**Description of the task**. When you output the entries, begin with the first line and end with the line containing "for NEW splits", keeping each line exactly as it is.

**Material for this task**.
/-!
Route: ScrewLasso

# Route ScrewLasso — X-13 LASSO — origin-centred wall-free circles at fine lattice steps plus CEIL
give RH, via total aliased charge sign-definite as h → 0⁺

D-0145 LINE of seat rh-idea-1 (technique: splitting / criterion search; bears_on LADDER-RH rung S-P
«search for NEW splits (screw §19 ff.)»,
column SCREW §19–20). It suffices to show X = X-13: LassoFlux ∧ ChargeContinuity ∧ LassoFine ∧
CeilAll ⟹ RH, where the PROVABLE content is
two RH-free theorems: `LassoFlux` — for every step h > 0, under CEIL(h), if the origin's component
Ω₀ of 𝔻 ∖ closure(aliasedPoleSet h)
contains origin-centred circles |z| = r with r → 1 (a LASSO around the whole aliased pole field),
then the TOTAL ALIASED CHARGE
Q(h) = Σ_ρ discWeight(c_ρ, u_ρ, 0, 1) = Σ_{Re ρ ≠ 1/2} (c_ρ/2)·e^{−|Re ρ−1/2|h ∓ iγh} vanishes
(global flux + Tannery r → 1); and
`ChargeContinuity` — if Q(h_n) = 0 along steps h_n → 0⁺ then RH, because Q(h) → Σ_{Re ρ ≠ 1/2} c_ρ/2
whose real part is a sum of
STRICTLY NEGATIVE terms (`re_coeff_neg`): at infinitely fine step all phases align and the global
charge is sign-definite. The zero-side
conjunct `LassoFine` («lassos at arbitrarily fine steps»; RH-implied, proved in the seat's
Sketch3.lean `lassoFine_of_rh`) and the declared
RESIDUAL `CeilAll` (CEIL(h) for every h > 0; RH-implied, `latticeCeiling_of_rh`) complete the split
RH ⟺ CeilAll ∧ LassoFine. Nothing here
bears on the truth of RH.
Lean: `Summit.RiemannHypothesis.RiemannHypothesis.Theses.ScrewLasso.LassoFlux →
Summit.RiemannHypothesis.RiemannHypothesis.Theses.ScrewLasso.ChargeContinuity →
Summit.RiemannHypothesis.RiemannHypothesis.Theses.ScrewLasso.LassoFine →
Summit.RiemannHypothesis.RiemannHypothesis.Theses.ScrewLasso.CeilAll → Summit.RiemannHypothesis`

## Assembly
Pure logic, kernel-checked in the seat folder (Sketch3.lean `assembly_holds`, 4 lines, rc 0): apply
ChargeContinuity; given δ > 0, LassoFine
yields a step h ∈ (0, δ) with lassos; CeilAll gives CEIL(h); LassoFlux gives Q(h) = 0. The deciding
theorem is `closes (h₁ h₂ h₃ h₄) (hA :
Assembly) := hA h₁ h₂ h₃ h₄`; the Assembly item is PROVABLE NOW (proof text attached as evidence at
birth).

Rationale: WHY THIS LINE. Mechanism: every existing screw split works LOCALLY at one aliased pole p (X-9
isolated pole, g16/X-10 small free circles around p, X-11 a
wall-free Zoretti cycle around p, X-12 a porous corridor to p) and pays with the fibre charge C_p ≠
0; this line works GLOBALLY: one lasso
|z| = r ⊂ Ω₀ encloses the whole pole field inside radius r, flux quantisation
(`ScrewBorelFlux.circleIntegral_term`, `hasSum_circleIntegral_borel`,
pattern of `ScrewLatticeThinWall.tsum_discWeight_eq_zero_of_latticeCeiling`, here with centre 0 and
radius up to 1) gives Σ_{|q|<r} charge = 0,
Tannery r → 1 gives Q(h) = 0, and the NEW input is the lattice-step limit h → 0⁺, where Q(h) → ½
Σ_{off-line} c_ρ is sign-definite — no
per-pole access, no cancellation problem among complex phases. Imported: residue calculus / Tannery
(Mathlib `circleIntegral`,
`tendsto_tsum_of_dominated_convergence`) and the ζ-dictionary of Suzuki's screw function
(Suzuki2023, tree `latticeGF_eq_borel`); Borel-series
background Ross–Shapiro doi:10.1090/ulect/025
[corpus:book:ross2002-generalized-analytic-continuation p33]. What it does that listed routes do
not: the conjunct is 1-dimensional RADIAL data — wall-free circle at radius e^{−th} ⟺ the deviation
level t is not in the closure of
{|Re ρ − 1/2| : ρ off-line}, plus «no ring of folded far zeros cuts 0 off» — so for each fixed step
CC(h) ⟹ Lasso(h) and TW(h) ⟹ Lasso(h)
(a length-zero wall has Lebesgue-null radial shadow and cannot separate), while Lasso allows arcs
and other continua that kill TD/TW; it is
incomparable with X-11 (DustWall) and X-12 (PorousPole) and strictly generalises the per-step rows
X-9/X-10 along fine steps. Negatives index:
nothing refuted concerns aliased poles, discWeight or LatticeCeiling.

RANKED CRUXES. #2 LassoFlux (crux) — RH-free theorem about ζ (provable content, part 1). For every h
> 0 with CEIL(h): if for every δ > 0 there is r ∈ (1 − δ, 1) with the circle |z| = r contained in
the connected component of 0 in 𝔻 ∖ closure(aliasedPoleSet h), then the total aliased charge Σ_ρ
discWeight (coeff ρ) (mult h ρ) 0 1 vanishes. [difficulty: M] (why it might fail: The tree's flux
identity is stated for radii R ≤ (1−‖p‖)/2 only; centre 0 with R → 1 needs the pole/circle
separation δ ≤ 1 − R re-derived per radius, and the Tannery step r → 1 needs the indicator
discWeight(·,0,r) → discWeight(·,0,1) handled at ‖u‖ = 1 (on-line zeros: both sides 0).)
[corpus:book:ross2002-generalized-analytic-continuation p33, doi:10.1090/ulect/025, Suzuki2023]
#3 LassoFine (crux) — The zero-side conjunct «LASSOS AT FINE STEPS» (the searchable object): for
every δ > 0 there is a step h ∈ (0, δ) such that for every η > 0 some circle |z| = r, r ∈ (1 − η,
1), lies in the connected component of 0 in 𝔻 ∖ closure(aliasedPoleSet h). In zero language: at that
step the deviation levels t = −log r / h avoid the closure of {|Re ρ − 1/2| : ρ off-line} along t →
0⁺ (RADIAL GAPS) and no ring of folded far zeros e^{∓(ρ−1/2)h} separates 0 from those circles (NO
RING). RH-implied (empty field; Sketch3 `lassoFine_of_rh`). [difficulty: open-problem] (why it might
fail: False iff ¬RH and at every fine step either the off-line deviations |Re ρ − 1/2| are dense
near 0 (circles all hit the wall) or rings of folded far zeros (phases γh mod 2π dense on a level)
cut 0 off — exactly the B14/B16/B16′ blind-model geometry; ζ-side nothing is known.)
[corpus:book:ross2002-generalized-analytic-continuation p33, doi:10.1090/ulect/025]
#4 ChargeContinuity (crux) — RH-free theorem (provable content, part 2; pure summability +
sign-definiteness): if along steps h → 0⁺ the total aliased charge Σ_ρ discWeight (coeff ρ) (mult h
ρ) 0 1 vanishes, then RH. Proof sketch: for h > 0 the ρ-term is 𝟙[Re ρ > 1/2](c_ρ/2)e^{−(ρ−1/2)h} +
𝟙[Re ρ < 1/2](c_ρ/2)e^{(ρ−1/2)h}, dominated by ‖c_ρ‖ (summable, `summable_norm_coeff`), tending to
𝟙[Re ρ ≠ 1/2]·c_ρ/2; Tannery gives Σ_{off-line} c_ρ/2 = 0, whose real part is a sum of strictly
negative terms (`re_coeff_neg`) — so there is no off-line zero. [difficulty: S] (why it might fail:
Only Lean cost: the indicator bookkeeping ‖mult h ρ‖ < 1 ⟺ Re ρ < 1/2 for h > 0 (`norm_mult`),
Tannery along a sequence, re/tsum exchange, and the transfer «every non-trivial zero has Re = 1/2 ⟹
RiemannHypothesis» (pattern in `rh_of_latticeCeiling_of_countableClosure`).) [Suzuki2023,
corpus:book:ross2002-generalized-analytic-continuation p33]
#9 CeilAll (support) — RESIDUAL conjunct (declared, NOT attacked; RH-strength inside the real-weight
zero-side class by the blind models B14/B16/B16′): CEIL(h) = LatticeCeiling h for EVERY step h > 0
(equivalently for all h below any fixed ε, since CEIL(h/m) ⟹ CEIL(h)). RH ⟹ CeilAll
(`latticeCeiling_of_rh`, Sketch3 `ceilAll_of_rh`). [difficulty: open-problem] [Suzuki2023,
corpus:book:ross2002-generalized-analytic-continuation p33]

TWO-LAYER PLAN. LassoFlux ⇐ (F1) flux through an origin-centred wall-free circle of any radius r < 1
inside Ω₀: Σ_ρ discWeight (coeff ρ) (mult h ρ) 0 r = 0
(the tree's `tsum_discWeight_eq_zero` freed from R ≤ (1−‖p‖)/2) → (F2) Tannery r → 1⁻ → LassoFlux.
ChargeContinuity ⇐ (C1) Tannery h → 0⁺ →
(C2) sign argument + RH transfer. Nothing filed now.

KILL CRITERIA. A refutation of LassoFlux or ChargeContinuity (both claimed RH-free theorems) closes
the route `refuted:<Decl>` — either would expose an error in
the flux/Tannery bookkeeping, informative for the whole §20 column. A refutation of LassoFine is
¬RH-type information (impossible to obtain
unconditionally); a proof that LassoFine follows from a classical zero-density statement would
upgrade the row. If X-10/X-11/X-12 close, this
line is not mooted (its conjunct is incomparable with TD and PorousPole and weaker than TW
step-wise).

NOT DECOMPOSED YET. (F1)/(F2)/(C1)/(C2) above are layer-2 children for the provers; the comparison
lemmas CC(h) ⟹ Lasso(h), TW(h) ⟹ Lasso(h) (radial shadow of a
length-zero wall is Lebesgue-null; a totally disconnected compact set does not separate) are
remarks, not items.

CHEAPEST FALSIFIER. (i) Costume/tautology: `#h21_crux_probe` with summit := Summit.RiemannHypothesis
on LassoFlux / LassoFine / ChargeContinuity / CeilAll (run
before filing, verdicts in the seat folder bc/probe3.out). (ii) The h → 0⁺ limit: check by hand that
for h > 0 the indicator ‖mult h ρ‖ < 1 is
EXACTLY «Re ρ < 1/2» (`norm_mult`: ‖u_ρ‖ = e^{(Re ρ − 1/2)h}) — done; on-line zeros contribute 0 at
every h > 0, so the limit is the off-line
sum only. (iii) Instrument row that would refute the conjunct: an atlas of hypothetical off-line
zeros whose deviations |Re ρ − 1/2| are dense
near 0, or whose ordinates make γh mod 2π dense on a deviation level for every fine h (a ring) — the
B16′ one-circle divisor wall
(`ScrewLatticeWolffModel.exists_blind_model_discrete`) is the kernel-side picture of exactly that
obstruction.

NUMBERS. Aliased poles satisfy e^{−h/2} ≤ ‖p‖ < 1 (`exp_neg_half_le_norm_of_mem`); the lasso radii r
→ 1 are at fixed h (quantifier order ∃ h ∀ η ∃ r),
so the trivial pole-free disc |z| < e^{−h/2} never suffices; no hand-picked thresholds (checklist
4c(iv)).

DEFINITION REQUESTS. None (`discWeight`, `coeff`, `mult`, `aliasedPoleSet`, `LatticeCeiling` are
tree decls; `connectedComponentIn`, `Metric.sphere` Mathlib).

Novelty: Searches (2026-08-27): lit search --hybrid "Borel series sum of residues vanishes analytic
continuation unit disc circles total charge" (6 docs: resurgence/summability books, none on
Wolff–Denjoy series flux); lit search --hybrid "Suzuki screw function nontrivial zeros lattice
generating function explicit formula cosh" (5 docs, none relevant); lit galaxy search "Borel
series|Wolff-Denjoy|Denjoy-Wolff series" --star all (16 metadata rows, generic complex-analysis
texts, e.g. [galaxy:panama:321624330993675] Gamelin); earlier this session: lit read
book:ross2002-generalized-analytic-continuation (Wolff p33, Bonsall p36, BSZ p37),
[galaxy:panama:357169480335412].
Nearest prior art found: tree `ScrewLatticeThinWall.tsum_discWeight_eq_zero_of_latticeCeiling` (flux
quantisation for small circles, §20) and Ross–Shapiro doi:10.1090/ulect/025 ch. 4
(Borel/Wolff–Denjoy series: non-continuation criteria are local-density conditions at the poles).
Delta: replaces every per-pole access condition by ONE global lasso plus the lattice-step limit h →
0⁺, at which the total aliased charge becomes sign-definite — a new RH-free pair (LassoFlux,
ChargeContinuity) and a 1-dimensional radial conjunct (deviation-level gaps + no ring) incomparable
with TD/porosity and weaker than TW/CC step-wise.
Claimed grade: new-combination  [refs: 10.1090/ulect/025, book:ross2002-generalized-analytic-continuation, doi:10.1090/ulect/025]

Barriers (technique_class: splitting, criterion-search, borel-continuation): - technique_class: splitting, criterion-search, borel-continuation
- Literature.Barriers.RiemannHypothesis.DavenportHeilbronn: outside — no zero-free region is claimed
and the RH-free theorems run through ζ's own explicit-formula dictionary (`latticeGF_eq_borel`,
Suzuki2023); for a Davenport–Heilbronn function CEIL fails generically, so its off-line zeros
contradict nothing here.
- Literature.Barriers.RiemannHypothesis.BrouckeDebruyneRevesz2023_thm13: outside (Beurling-type
counterexamples) — no Euler product / Beurling-prime input is used; LassoFlux and ChargeContinuity
are statements about one fixed sign-definite ℓ¹ Borel family.
- Literature.Barriers.RiemannHypothesis.BohrDenseValues: outside — no value-distribution input; the
invisibility results that DO bear on this class are the tree blind models B14/B16/B16′
(`ScrewLatticeWolffModel.exists_blind_model`, `exists_blind_model_discrete`), honoured: CEIL stays a
declared residual, and every known blind wall contains a ring (a full circle of accumulation), which
is exactly what LassoFine excludes — the conjunct is consistent with, not refuted by, the models.
- Negatives index: none of stmt-RiemannHypothesis-15969/15970/16980/2575 or the screw-neg landed
negatives (PivotFloor, LogFloorTail, ZeroDeficitTail, quadratic-form floors, uniform diagonal
margin) concerns aliased poles, discWeight or LatticeCeiling; nothing refuted is re-wanted.

sub-problem: RiemannHypothesis · status: draft · opened planner-rh-idea-1-g0-0 2026-08-27T20:41:36Z · rev 0 · ledger route-RiemannHypothesis-ScrewLasso
GENERATED by the gate from the ledger (D-0016/17). Provers cite these decls: `theorem foo : Summit.RiemannHypothesis.RiemannHypothesis.Theses.ScrewLasso.<Decl> := …` in Summits/RiemannHypothesis/RiemannHypothesis/Theorems/<Name>.lean.
-/

namespace Summit.RiemannHypothesis.RiemannHypothesis.Theses.ScrewLasso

**Task response**.
/-!
Route: ScrewLasso

# Route ScrewLasso — X-13 LASSO — origin-centred wall-free circles at fine lattice steps plus CEIL
give RH, via total aliased charge sign-definite as h → 0⁺

D-0145 LINE of seat rh-idea-1 (technique: splitting / criterion search; bears_on LADDER-RH rung S-P
«search for NEW splits (screw §19 ff.)»,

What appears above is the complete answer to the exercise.